Election 2019: School Board candidate Redrup stresses teacher retention, inclusive curricula

Rina Redrup addresses friends and supporters at her Monday evening campaign kickoff at Edmonds’ City Park.

Rina Redrup, one of four candidates seeking to fill position 5 on Edmonds School District Board, officially kicked off her campaign Monday evening in front of a group of supporters, friends and family at Edmonds’ City Park. Position 5 is currently held by Diana White, who is not seeking re-election. Redrup is facing off against Casey Auve, Lisa Hunnewell, and Nancy Katims.

While each school board director position represents a specific district, they are elected by all voters. The two top vote-getters in the upcoming Aug. 6 primary will advance to the November general election.

Redrup was introduced by friend Nicole Sargent, who praised the candidate’s passion for equity and diversity. The two served together on the Meadowdale High School parent resource group when their children were in school.

Supporters listen to Redrup during the Monday event.

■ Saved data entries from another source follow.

/-- **Slade, Proposition 2.1.3, massless case**: "if `m² = 0` and `β ∈ (0, 1 ∧ d/2)`, then
`((-Δ)^β)⁻¹_{0,x} = ∫₀^∞ (-Δ+s)⁻¹_{0,x} ρ^{(β)}(s,0) ds`" (display (2.17) at `m² = 0`), for the
Fourier-integral kernels (2.12)–(2.13). Same printed proof: Kato's formula at `t = λ(k) > 0`,
`a = 0` (for `k ≠ 0`, a Lebesgue-null exception), then Fubini, now justified by the majorant
`(sin πβ/π) s^{-β}/(s+λ(k))` whose `s`-integral `λ(k)^{-β}` is `k`-integrable for `2β < d`.
[cite: Slade2017, Proposition 2.1.3] -/
theorem Slade2017_prop213_massless {β : ℝ} (hβ0 : 0 < β) (hβ1 : β < 1) (hβd : 2 * β < d)
    (x y : Site d) :
    fracResolventFourier d β 0 x y =
      ∫ s in Ioi (0 : ℝ), resolventZd d s x y * Kato.katoDensity β 0 s := by
  have hd : 1 ≤ d := by
    by_contra h
    push Not at h
    interval_cases d
    simp at hβd
    linarith
  haveI : Nonempty (Fin d) := ⟨⟨0, hd⟩⟩
  haveI : IsFiniteMeasure ((volume : Measure (Fin d → ℝ)).restrict (brillouin d)) :=
    isFiniteMeasure_restrict_brillouin
  have hsin : 0 < Real.sin (π * β) := Real.sin_pos_of_pos_of_lt_pi (by positivity)
    (by nlinarith [Real.pi_pos])
  set c : (Fin d → ℝ) → ℝ := fun k => Real.cos (∑ j, k j * ((x j : ℝ) - (y j : ℝ))) with hc
  have hcm : Continuous c := by rw [hc]; fun_prop
  have hc1 : ∀ k, |c k| ≤ 1 := fun k => Real.abs_cos_le_one _
  have hlc : Continuous (laplaceSymbol : (Fin d → ℝ) → ℝ) :=
    continuous_const.mul (continuous_dispersion d)
  -- `k = 0` is negligible
  have hae0 : ∀ᵐ k ∂((volume : Measure (Fin d → ℝ)).restrict (brillouin d)),
      k ∈ brillouin d ∧ k ≠ 0 := by
    have h0 : ∀ᵐ k ∂((volume : Measure (Fin d → ℝ)).restrict (brillouin d)), k ≠ (0 : Fin d → ℝ) := by
      refine ae_restrict_of_ae ?_
      rw [ae_iff]
      simp only [ne_eq, Decidable.not_not, setOf_eq_eq_singleton]
      exact measure_singleton 0
    filter_upwards [ae_restrict_mem (measurableSet_brillouin d), h0] with k hk hk0
    exact ⟨hk, hk0⟩
  -- the `s`-integral of the majorant and Kato's formula, for `k ≠ 0`
  have hinner : ∀ k ∈ brillouin d, k ≠ 0 →
      IntegrableOn (fun s : ℝ => Kato.katoDensity β 0 s / (laplaceSymbol k + s)) (Ioi 0) ∧
      ∫ s in Ioi (0 : ℝ), Kato.katoDensity β 0 s / (laplaceSymbol k + s) = laplaceSymbol k ^ (-β) := by
    intro k hk hk0
    have hlam : 0 < laplaceSymbol k := laplaceSymbol_pos_of_mem_brillouin hk hk0
    have hK := Slade2017_lem212 hβ0 hβ1 hlam.le le_rfl (Or.inl hlam)
    rw [add_zero, one_div, ← Real.rpow_neg_one, ← Real.rpow_mul hlam.le, mul_neg_one] at hK
    refine ⟨?_, ?_⟩
    · have h := (Kato.integrableOn_rpow_div_add (σ := 1 - β) (by linarith) (by linarith) hlam).const_mul
        (Real.sin (π * β) / π)
      refine h.congr ((ae_restrict_iff' measurableSet_Ioi).2 (Eventually.of_forall fun s hs => ?_))
      exact (katoDensity_zero_div β hs _).symm
    · rw [hK]
      exact setIntegral_congr_fun measurableSet_Ioi fun s _ => by rw [add_comm (laplaceSymbol k) s]
  -- the integrand on `(0,∞) × [-π,π]^d`
  set F : ℝ → (Fin d → ℝ) → ℝ := fun s k => c k * (Kato.katoDensity β 0 s / (laplaceSymbol k + s))
    with hF
  have hmeas : Measurable (Function.uncurry F) :=
    (hcm.measurable.comp measurable_snd).mul (((Kato.measurable_katoDensity β 0).comp measurable_fst).div
      ((hlc.measurable.comp measurable_snd).add measurable_fst))
  have hint : Integrable (Function.uncurry F)
      ((volume.restrict (Ioi (0 : ℝ))).prod ((volume : Measure (Fin d → ℝ)).restrict (brillouin d))) := by
    refine (integrable_prod_iff' hmeas.aestronglyMeasurable).2 ⟨?_, ?_⟩
    · filter_upwards [hae0] with k hk
      have h := (hinner k hk.1 hk.2).1.const_mul (c k)
      exact h.congr (Eventually.of_forall fun s => by simp [hF])
    · -- `k ↦ ∫‖F(s,k)‖ds = |c k| λ(k)^{-β} ≤ λ(k)^{-β}`
      have hI := integrableOn_laplaceSymbol_rpow_neg hβ0 hβd
      refine hI.mono' (hmeas.stronglyMeasurable.norm.integral_prod_left').aestronglyMeasurable ?_
      filter_upwards [hae0] with k hk
      have hlam : 0 < laplaceSymbol k := laplaceSymbol_pos_of_mem_brillouin hk.1 hk.2
      have hnorm : ∀ s ∈ Ioi (0 : ℝ), ‖Function.uncurry F (s, k)‖ =
          |c k| * (Kato.katoDensity β 0 s / (laplaceSymbol k + s)) := by
        intro s hs
        have hs : 0 < s := hs
        simp only [Function.uncurry_apply_pair, hF]
        rw [Real.norm_eq_abs, abs_mul, abs_of_nonneg (div_nonneg (Kato.katoDensity_pos hβ0 hβ1 0 hs).le
          (by positivity))]
      rw [Real.norm_eq_abs, abs_of_nonneg (integral_nonneg fun s => norm_nonneg _),
        setIntegral_congr_fun measurableSet_Ioi hnorm, integral_const_mul, (hinner k hk.1 hk.2).2]
      calc |c k| * laplaceSymbol k ^ (-β) ≤ 1 * laplaceSymbol k ^ (-β) :=
            mul_le_mul_of_nonneg_right (hc1 k) (Real.rpow_nonneg hlam.le _)
        _ = laplaceSymbol k ^ (-β) := one_mul _
  -- right-hand side as an iterated integral
  have hR : ∀ s : ℝ, resolventZd d s x y * Kato.katoDensity β 0 s =
      ((2 * π) ^ d)⁻¹ * ∫ k in brillouin d, F s k := by
    intro s
    rw [resolventZd, mul_assoc, ← integral_mul_const]
    congr 1
    refine setIntegral_congr_fun (measurableSet_brillouin d) fun k _ => ?_
    simp only [hF, hc]
    ring
  simp_rw [hR]
  rw [integral_const_mul, integral_integral_swap hint, fracResolventFourier]
  congr 1
  refine integral_congr_ae ?_
  filter_upwards [hae0] with k hk
  have hlam : 0 < laplaceSymbol k := laplaceSymbol_pos_of_mem_brillouin hk.1 hk.2
  simp only [hF]
  rw [integral_const_mul, (hinner k hk.1 hk.2).2, add_zero, Real.rpow_neg hlam.le, div_eq_mul_inv]

end Prop213

end LongRangePhi4

end Literature.Barriers.CriticalPhenomena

“The biggest issue facing the Edmonds School District right now is funding, specifically that teachers and programs are facing cuts,” Redrup began, referring to the cost-cutting proposals resulting in teacher layoffs and various programmatic cuts. “We need to prioritize our resources to retain teachers and programs. I am for reinstating our teachers immediately and providing guarantees that this won’t happen again. I want our teachers to stay here and not feel concern or worry about their jobs. I am hopeful these issues can be resolved by August so we can move on to other important issues.”

High on Redrup’s list of other issues is addressing curriculum inclusion and diversity.

“I believe that the current curriculum for history, literature and sex education lack the perspective of diverse groups and identities,” she explains. “As a school board member, I would advocate for a more comprehensive program of study so that marginalized groups see themselves reflected in what they are taught. Too often we get a one-sided view of the world when we come to school, and when kids don’t see themselves reflected in what they’re taught they feel disenfranchised and not part of the world they’re going into.”

Rina Redrup pauses for a photo with her family. From left: son Ezra Glickman, Redrup, daughter Abbie Glickman, and husband Jason Redrup. Ezra and Abbie both graduates of Meadowdale High School, now attend Oregon State University.

As one way to move ahead with this, Redrup advocates a fresh look at standardized testing. She feels the current approach to standardized testing leaves too many kids out.

“Not everyone is going to college,” she explains. “Today’s standardized tests leave too many children out, especially those with learning or language skill issues. Having to take a test at which you can’t be successful is detrimental to self-esteem. Everyone comes into the world with different strengths, interests and natural abilities. Our current system of standardized testing begins too early, squashes the love of learning and creates people who are learning skills, but not learning to think, not learning to believe in themselves.

“We need to give each student the time and opportunity to learn and develop naturally and at their own pace,” she continued. “We need to expand opportunities for students with a greater emphasis on vocational training that provides a direct route to skilled occupations for those students not on a collegiate route.  We need counselors and student mentors who understand and embrace this.”

Redrup answers a question from a supporter.

As an example, she cited her own experience as a kindergarten teacher with a student who had no interest learning to read and recognize words, but instead wanted to spend all his time in the block area. Rather than drag him away from what he loved, Redrup encouraged him to build increasingly detailed structures with blocks.

“Then one day he came to me and said he wanted to learn about building bridges,” she said. “So I got him a book about bridges.  He devoured it, and in the process started picking up reading. It may have taken him longer than some students, but by building on his interest and passion he developed a love of reading.”

Another issue for Redrup is a stronger focus on school and personal safety.

“It is important for school safety to provide the necessary support and resources to not let anyone fall through the cracks,” she explained. “To help with this, we need people in the school such as teachers and paraeducators. These need to be people who can connect with the students and be mentors to them, models for what they want to do with their lives.

“When something’s bothering you, it means you’ll have someone other than a parent to talk to, someone you can connect with, a safety net,” she added. “As a teacher and a nurse, I recognize the importance of supporting the mental health of our students.”

In conclusion, Redrup cited the many parents and stakeholders caught unaware by the recent school board decision to go with an outside contractor for before- and after-school care, as an example of the need for open lines of communication with all stakeholders early in the decision-making process.

“We need to hear all opinions and views of all stakeholders before decisions are made,” she stressed. “That means also allowing adequate time to incorporate these into recommendations and hear all concerns.”